**Extracted records**
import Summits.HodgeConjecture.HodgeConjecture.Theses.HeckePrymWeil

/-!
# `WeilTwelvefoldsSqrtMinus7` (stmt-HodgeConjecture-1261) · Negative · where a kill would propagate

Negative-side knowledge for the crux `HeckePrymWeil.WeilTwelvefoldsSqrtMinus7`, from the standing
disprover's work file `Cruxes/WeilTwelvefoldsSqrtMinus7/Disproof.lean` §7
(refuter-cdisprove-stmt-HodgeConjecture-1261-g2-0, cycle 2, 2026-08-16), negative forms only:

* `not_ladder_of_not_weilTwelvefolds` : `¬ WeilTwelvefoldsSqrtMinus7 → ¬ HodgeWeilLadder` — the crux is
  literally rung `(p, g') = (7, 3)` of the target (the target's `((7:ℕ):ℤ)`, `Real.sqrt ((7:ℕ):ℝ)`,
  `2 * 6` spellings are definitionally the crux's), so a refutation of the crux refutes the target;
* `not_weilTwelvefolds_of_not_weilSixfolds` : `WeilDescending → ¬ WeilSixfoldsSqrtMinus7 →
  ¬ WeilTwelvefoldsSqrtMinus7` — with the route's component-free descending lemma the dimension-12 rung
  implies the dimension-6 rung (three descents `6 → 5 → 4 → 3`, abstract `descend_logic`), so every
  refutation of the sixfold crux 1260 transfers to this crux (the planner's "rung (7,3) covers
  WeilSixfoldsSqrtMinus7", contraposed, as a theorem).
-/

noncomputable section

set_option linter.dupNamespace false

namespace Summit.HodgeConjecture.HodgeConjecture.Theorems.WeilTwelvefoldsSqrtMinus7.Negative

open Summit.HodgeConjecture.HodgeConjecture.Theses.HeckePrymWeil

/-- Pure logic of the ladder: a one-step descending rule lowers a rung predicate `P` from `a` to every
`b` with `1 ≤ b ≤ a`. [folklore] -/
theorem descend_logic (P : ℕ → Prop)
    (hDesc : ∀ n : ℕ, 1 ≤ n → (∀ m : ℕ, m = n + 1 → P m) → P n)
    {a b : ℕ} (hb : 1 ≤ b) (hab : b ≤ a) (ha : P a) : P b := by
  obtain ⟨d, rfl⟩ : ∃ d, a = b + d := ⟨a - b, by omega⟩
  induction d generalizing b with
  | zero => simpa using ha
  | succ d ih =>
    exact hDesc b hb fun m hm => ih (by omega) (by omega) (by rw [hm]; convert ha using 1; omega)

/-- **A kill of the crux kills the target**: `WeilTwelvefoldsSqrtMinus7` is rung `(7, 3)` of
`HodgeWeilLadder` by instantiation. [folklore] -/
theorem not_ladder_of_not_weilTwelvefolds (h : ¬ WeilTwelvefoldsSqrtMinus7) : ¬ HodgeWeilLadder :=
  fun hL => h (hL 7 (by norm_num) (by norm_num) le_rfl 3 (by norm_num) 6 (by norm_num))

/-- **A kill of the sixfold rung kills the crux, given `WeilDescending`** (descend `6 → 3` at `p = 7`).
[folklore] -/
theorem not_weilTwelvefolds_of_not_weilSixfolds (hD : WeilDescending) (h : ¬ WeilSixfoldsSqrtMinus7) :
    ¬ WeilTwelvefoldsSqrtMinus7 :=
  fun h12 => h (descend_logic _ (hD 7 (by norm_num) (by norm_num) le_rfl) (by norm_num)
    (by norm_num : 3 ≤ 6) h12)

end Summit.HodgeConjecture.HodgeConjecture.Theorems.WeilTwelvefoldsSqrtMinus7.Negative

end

* * *

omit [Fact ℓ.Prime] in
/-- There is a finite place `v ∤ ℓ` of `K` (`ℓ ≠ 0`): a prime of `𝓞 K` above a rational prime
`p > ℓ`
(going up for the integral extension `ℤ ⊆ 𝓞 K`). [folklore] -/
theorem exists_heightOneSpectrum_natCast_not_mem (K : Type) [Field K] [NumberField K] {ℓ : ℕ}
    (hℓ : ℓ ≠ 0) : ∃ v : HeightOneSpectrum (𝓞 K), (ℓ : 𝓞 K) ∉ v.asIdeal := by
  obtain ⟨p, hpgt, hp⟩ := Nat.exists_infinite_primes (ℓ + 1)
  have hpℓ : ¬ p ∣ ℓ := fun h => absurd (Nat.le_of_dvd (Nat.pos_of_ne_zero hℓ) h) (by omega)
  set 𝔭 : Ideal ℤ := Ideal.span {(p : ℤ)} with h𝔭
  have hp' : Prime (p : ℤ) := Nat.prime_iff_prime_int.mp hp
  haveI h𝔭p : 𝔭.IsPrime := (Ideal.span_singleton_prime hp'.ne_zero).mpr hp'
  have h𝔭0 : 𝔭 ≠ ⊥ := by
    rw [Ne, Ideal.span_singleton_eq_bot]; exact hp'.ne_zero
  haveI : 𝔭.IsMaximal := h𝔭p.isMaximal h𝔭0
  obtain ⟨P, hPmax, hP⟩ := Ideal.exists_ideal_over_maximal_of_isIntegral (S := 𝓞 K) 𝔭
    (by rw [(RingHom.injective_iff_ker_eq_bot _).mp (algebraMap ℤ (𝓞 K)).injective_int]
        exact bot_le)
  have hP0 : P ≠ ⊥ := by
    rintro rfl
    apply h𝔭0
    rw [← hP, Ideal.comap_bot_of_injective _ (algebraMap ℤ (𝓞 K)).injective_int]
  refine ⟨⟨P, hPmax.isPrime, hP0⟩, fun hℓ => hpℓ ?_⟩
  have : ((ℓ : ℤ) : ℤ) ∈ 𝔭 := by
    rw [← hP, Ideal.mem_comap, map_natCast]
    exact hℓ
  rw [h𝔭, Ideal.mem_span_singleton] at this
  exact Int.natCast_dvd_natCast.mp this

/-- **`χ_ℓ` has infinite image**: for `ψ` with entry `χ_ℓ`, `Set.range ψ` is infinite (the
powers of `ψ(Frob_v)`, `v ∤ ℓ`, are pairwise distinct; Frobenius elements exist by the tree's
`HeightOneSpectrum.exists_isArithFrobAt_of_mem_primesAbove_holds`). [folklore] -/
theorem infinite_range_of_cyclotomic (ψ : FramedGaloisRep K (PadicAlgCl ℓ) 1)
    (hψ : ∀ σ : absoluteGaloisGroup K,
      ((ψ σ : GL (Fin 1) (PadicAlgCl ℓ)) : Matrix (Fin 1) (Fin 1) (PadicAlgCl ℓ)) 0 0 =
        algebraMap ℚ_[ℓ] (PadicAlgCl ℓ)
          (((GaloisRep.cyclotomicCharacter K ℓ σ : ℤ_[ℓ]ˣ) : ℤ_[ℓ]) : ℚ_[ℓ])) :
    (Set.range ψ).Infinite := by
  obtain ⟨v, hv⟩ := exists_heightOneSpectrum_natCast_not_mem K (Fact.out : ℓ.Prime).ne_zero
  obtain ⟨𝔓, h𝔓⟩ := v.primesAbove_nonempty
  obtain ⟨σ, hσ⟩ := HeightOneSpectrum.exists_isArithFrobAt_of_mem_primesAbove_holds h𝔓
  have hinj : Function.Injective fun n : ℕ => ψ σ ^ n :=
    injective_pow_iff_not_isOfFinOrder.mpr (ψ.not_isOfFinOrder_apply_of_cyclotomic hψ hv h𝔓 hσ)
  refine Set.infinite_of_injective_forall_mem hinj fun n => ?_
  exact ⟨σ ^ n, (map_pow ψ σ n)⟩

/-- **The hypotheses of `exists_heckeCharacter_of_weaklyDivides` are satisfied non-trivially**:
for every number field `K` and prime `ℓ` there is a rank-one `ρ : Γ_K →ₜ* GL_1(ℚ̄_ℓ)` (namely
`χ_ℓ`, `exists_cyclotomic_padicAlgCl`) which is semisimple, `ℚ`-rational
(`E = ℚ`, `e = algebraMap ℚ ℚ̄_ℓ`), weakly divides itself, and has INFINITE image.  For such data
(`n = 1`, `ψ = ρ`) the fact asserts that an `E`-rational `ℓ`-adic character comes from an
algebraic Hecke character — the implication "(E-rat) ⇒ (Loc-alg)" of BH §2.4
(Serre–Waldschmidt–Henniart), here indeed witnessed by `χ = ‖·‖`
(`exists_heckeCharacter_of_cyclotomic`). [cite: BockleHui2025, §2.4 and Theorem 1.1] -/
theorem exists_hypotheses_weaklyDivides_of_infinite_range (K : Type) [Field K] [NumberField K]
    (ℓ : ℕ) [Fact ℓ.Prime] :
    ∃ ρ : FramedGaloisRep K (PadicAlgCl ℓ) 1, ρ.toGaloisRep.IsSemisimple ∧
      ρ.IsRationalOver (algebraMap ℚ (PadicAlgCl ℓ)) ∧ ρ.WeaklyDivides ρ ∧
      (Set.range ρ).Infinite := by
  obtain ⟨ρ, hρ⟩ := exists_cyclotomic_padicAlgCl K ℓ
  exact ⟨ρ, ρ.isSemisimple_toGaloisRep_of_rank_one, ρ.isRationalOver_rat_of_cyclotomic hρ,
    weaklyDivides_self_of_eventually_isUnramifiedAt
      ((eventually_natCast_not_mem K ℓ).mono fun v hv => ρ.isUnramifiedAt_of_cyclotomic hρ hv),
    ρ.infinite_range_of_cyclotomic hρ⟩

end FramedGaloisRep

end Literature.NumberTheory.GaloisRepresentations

**What to work on**
An exact copy of the lines above, from the one containing "exact ⟨σ ^ n, (map_pow ψ σ n)⟩" down to the one containing "obtain ⟨ρ, hρ⟩" and including both, is the whole answer; retype it and nothing else.

**Solution for this task**
  exact ⟨σ ^ n, (map_pow ψ σ n)⟩

/-- **The hypotheses of `exists_heckeCharacter_of_weaklyDivides` are satisfied non-trivially**:
for every number field `K` and prime `ℓ` there is a rank-one `ρ : Γ_K →ₜ* GL_1(ℚ̄_ℓ)` (namely
`χ_ℓ`, `exists_cyclotomic_padicAlgCl`) which is semisimple, `ℚ`-rational
(`E = ℚ`, `e = algebraMap ℚ ℚ̄_ℓ`), weakly divides itself, and has INFINITE image.  For such data
(`n = 1`, `ψ = ρ`) the fact asserts that an `E`-rational `ℓ`-adic character comes from an
algebraic Hecke character — the implication "(E-rat) ⇒ (Loc-alg)" of BH §2.4
(Serre–Waldschmidt–Henniart), here indeed witnessed by `χ = ‖·‖`
(`exists_heckeCharacter_of_cyclotomic`). [cite: BockleHui2025, §2.4 and Theorem 1.1] -/
theorem exists_hypotheses_weaklyDivides_of_infinite_range (K : Type) [Field K] [NumberField K]
    (ℓ : ℕ) [Fact ℓ.Prime] :
    ∃ ρ : FramedGaloisRep K (PadicAlgCl ℓ) 1, ρ.toGaloisRep.IsSemisimple ∧
      ρ.IsRationalOver (algebraMap ℚ (PadicAlgCl ℓ)) ∧ ρ.WeaklyDivides ρ ∧
      (Set.range ρ).Infinite := by
  obtain ⟨ρ, hρ⟩ := exists_cyclotomic_padicAlgCl K ℓ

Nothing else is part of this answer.